Anyway, in this picture, we just got back from handing out French toast baskets. These grand baskets include homemade bread, fresh eggs, and local maple syrup. It's a fun, inexpensive, homemade gift to give. And if you time it for a weekend, you can bet your winter hay the receivers will be frying up that battered bread the next morning. I don't know any breakfast food as good as fresh-bread, backyard-egg French toast. Why, I'm salivating at the thought right now...

Looking at that photo makes me a little excited. It hasn't really snowed here yet. What did fall barely coated the ground—but when it does come, we'll be ready. I'm looking forward to that first real dump. If I'm lucky it'll happen on a weekend, if I'm really lucky, a Friday night. To wake up on a Saturday with nowhere to be and nothing to do, and just coated in fresh powder in a cabin in the's something else. You sleep in, stoke up a roaring fire, and never leave the place. If you do leave your place by the fire, it's only to chop by the woodpile or tend the animals. It is s a wonderful, wonderful feeling to dedicate your day to such primal comforts. When this little cabin gets covered in a few inches, you'd swear time slows down. One side of a record seems to play for hours. In a few weeks we'll have that. To be on the safe side I'll keep stacking cordwood, order more heating fuel, and have the furnace serviced. All that will get done and we'll be okay. but let's let tonight be about wishful thinking, and possibly French toast for dinner...

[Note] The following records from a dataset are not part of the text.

import Summits.QuantumFields.BalabanUV.Beta.EriceFlowEnclosureB12AsPrintedHistoryContagionShiftFlowPicardPin

/-!
# Beta / EriceFlowEnclosureB12AsPrintedHistoryContagionShiftFlowZeroTangent — ASYMPTOTIC FREEDOM IS CONTAGIOUS, part 66: THE LINEAR MEMORY EQUATION.  Gen 41 (parts
# 54–65) gave the continuous renormalization group of the flow with memory an infinitesimal generator at ALMOST EVERY scale with NO differentiability hypothesis on the
# memory functional, and showed «almost every» optimal on the class «memory profile + value at zero» (part 62's kink).  Parts 66–73 are the other half of the
# dichotomy: a functional that is C¹ ALONG THE HISTORY (part 68's def-free hypothesis shape: a gradient with the memory profile, a uniform first-order remainder) has a C¹
# Λ-coordinate and a Gell-Mann–Low equation at EVERY scale with a CONTINUOUS β-function (parts 69–70).  The engine is this file, ABSTRACT and B-free: the LINEAR MEMORY
# EQUATION **`W_k = s_k − Σ_{p<k} Σ_j c_{p,j}·v_{p+1+j}·W_{p+1+j}`** — the shape of the pin-derivative of `1∕h_k²` (part 68: `c_{p,j}` = the gradient of B at the tail
# `(h_{p+1+i})_i`, `v_q = h_q³∕2` the chart-to-coupling Jacobian, `s ≡ 1`), and of the difference quotients of two solutions (`v_q = h_q²h̃_q²∕(h_q + h̃_q)`, `s = 1 +`
# remainder).  Under `|c_{p,j}| ≤ C_mθ^j` (fading memory) and `|v_q| ≤ w_q∕2` for an ANTITONE weight with partial sums `≤ S` (the AF weights `(1∕(4f²) + (β*∕4)q)^{−3∕2}`,
# `S = 8f³ + 16f∕β*` — node U2's `sum_profWeights_le`, part 14's kernel), the operator is a **SUP-NORM CONTRACTION OVER ALL SCALES with constant `C_mS∕(2(1−θ))`** (§108) — no
# scale weights: asymptotic freedom makes the Jacobian summable along the trajectory.  Hence (§109): a bounded solution EXISTS (Picard iteration from 0, scale-wise limits,
# Tannery), is UNIQUE, and depends LIPSCHITZ-continuously on (c, v, s) (`fixedPoint_perturb` — the one estimate parts 68–69 use three times: difference quotients
# against the tangent flow, the tangent flow at two pins, and two gradients); part 67 adds its ULTRAVIOLET LIMIT `W_∞ = lim_k W_k` and the AF weights
# (β-flow team, prover 1, unit `b2b-balaban-beta-bflow-p1`, gen 42; ROW AP-I·Uc × NODE U2)

HONEST FRAMING (page 1 of everything the β sub-cell writes): discharging `BetaPertH` makes Bałaban's UV stability UNCONDITIONAL — a
real constructive-QFT result; it is NOT the continuum limit and NOT the Clay problem.  HONEST DEPENDENCY (cell reorg 2026-08-19,
verbatim): «continuum YM on T⁴ ⇐ BetaPertH ∧ nine spine estimates (0/9 proved); BetaPertH ⇐ (D1) ∧ (D4) ∧ CAP+tail; G-an2-4 gates
asym, D1 and NE2/3/4.»  THIS MODULE DISCHARGES NOTHING: [folklore] real analysis (geometric rows, finite sums, Picard iteration of an affine sup-norm contraction,
Tannery's theorem, Cauchy sequences) over node U2's profile letters `T4CouplingMatching.{prof, sprof, sum_profWeights_le, inv_cube_le_telescope}` and its closing lemma
`T4BetaFlowWellPosed.le_of_affine_contraction`, consumed BY NAME; NO functional B appears.  The objects are ours: [I] = T. Bałaban, Commun. Math. Phys. **109** (1987)
[Balaban1987RG1] prints the recursion (0.20) p. 256 and Theorem 2 (0.31) p. 259 (STATED WITHOUT PROOF) and says (p. 298) only that β_j depends on the preceding
couplings; a derivative of the coupling flow in its initial datum is printed nowhere in [I] (Erice 1985 (3.61)–(3.62) p. 250 differentiate the CONTINUUM coupling in the
scale, not in the datum).  Nothing of Bałaban's β is asserted.

WHAT THIS FILE PROVES (0 sorry, 0 def): §107 `row_summable_abs_le`, `kernel_abs_le`, `kernel_tail_abs_le`; §108 `abs_term_le`, `term_summable`, **`map_abs_le`**,
**`map_sub_abs_le`** (the contraction), `iterate_abs_le`, `iterate_step_abs_le`, `iterate_tendsto`; §109 **`fixedPoint_exists`**, **`fixedPoint_perturb`**,
`fixedPoint_unique`.  NOT CLAIMED: the ultraviolet limit and the AF weights (part 67); anything about a functional B (part 68); anything about Bałaban's β;
`BetaPertH`; the continuum limit of the measures; Clay.
-/

namespace Summit.QuantumFields.BalabanUV.Beta.EriceFlowEnclosureB12AsPrintedHistoryContagionShiftFlowZeroTangent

Tuesday, November 10, 2009

win a hand-crank radio!

If you read this blog, you may be familiar with the term CSA. It stands for Community Supported Agriculture. CSAs depend on their community to keep small farms running. They work like this: you the consumer pay a couple hundred bucks in advance and that pays for startup costs, planting, buying livestock, etc. Then you get a delivery of fresh local food every week of the growing season, as a return for your good faith and investment.

Well, we're going to have a CSA-style giveaway here, but the community is you and the agriculture you're supporting is Cold Antler Farm. Here's how it works, super simple: To be entered in the drawing to win the brand new Eton FR160 self-powered radio all you need to do is tell someone about this blog and comment about how you told them about it here. The plan is to get some new readership, and help the site popularity grow. All I'm asking is you tell one person who doesn't know about this blog, but may like, about it and send them the link. You can do this via email, or over the phone, or waiting for an elevator at the office. Doesn't matter to me, the point is to spread the word about a girl and her sheep and get a few more like minds here and on the forums.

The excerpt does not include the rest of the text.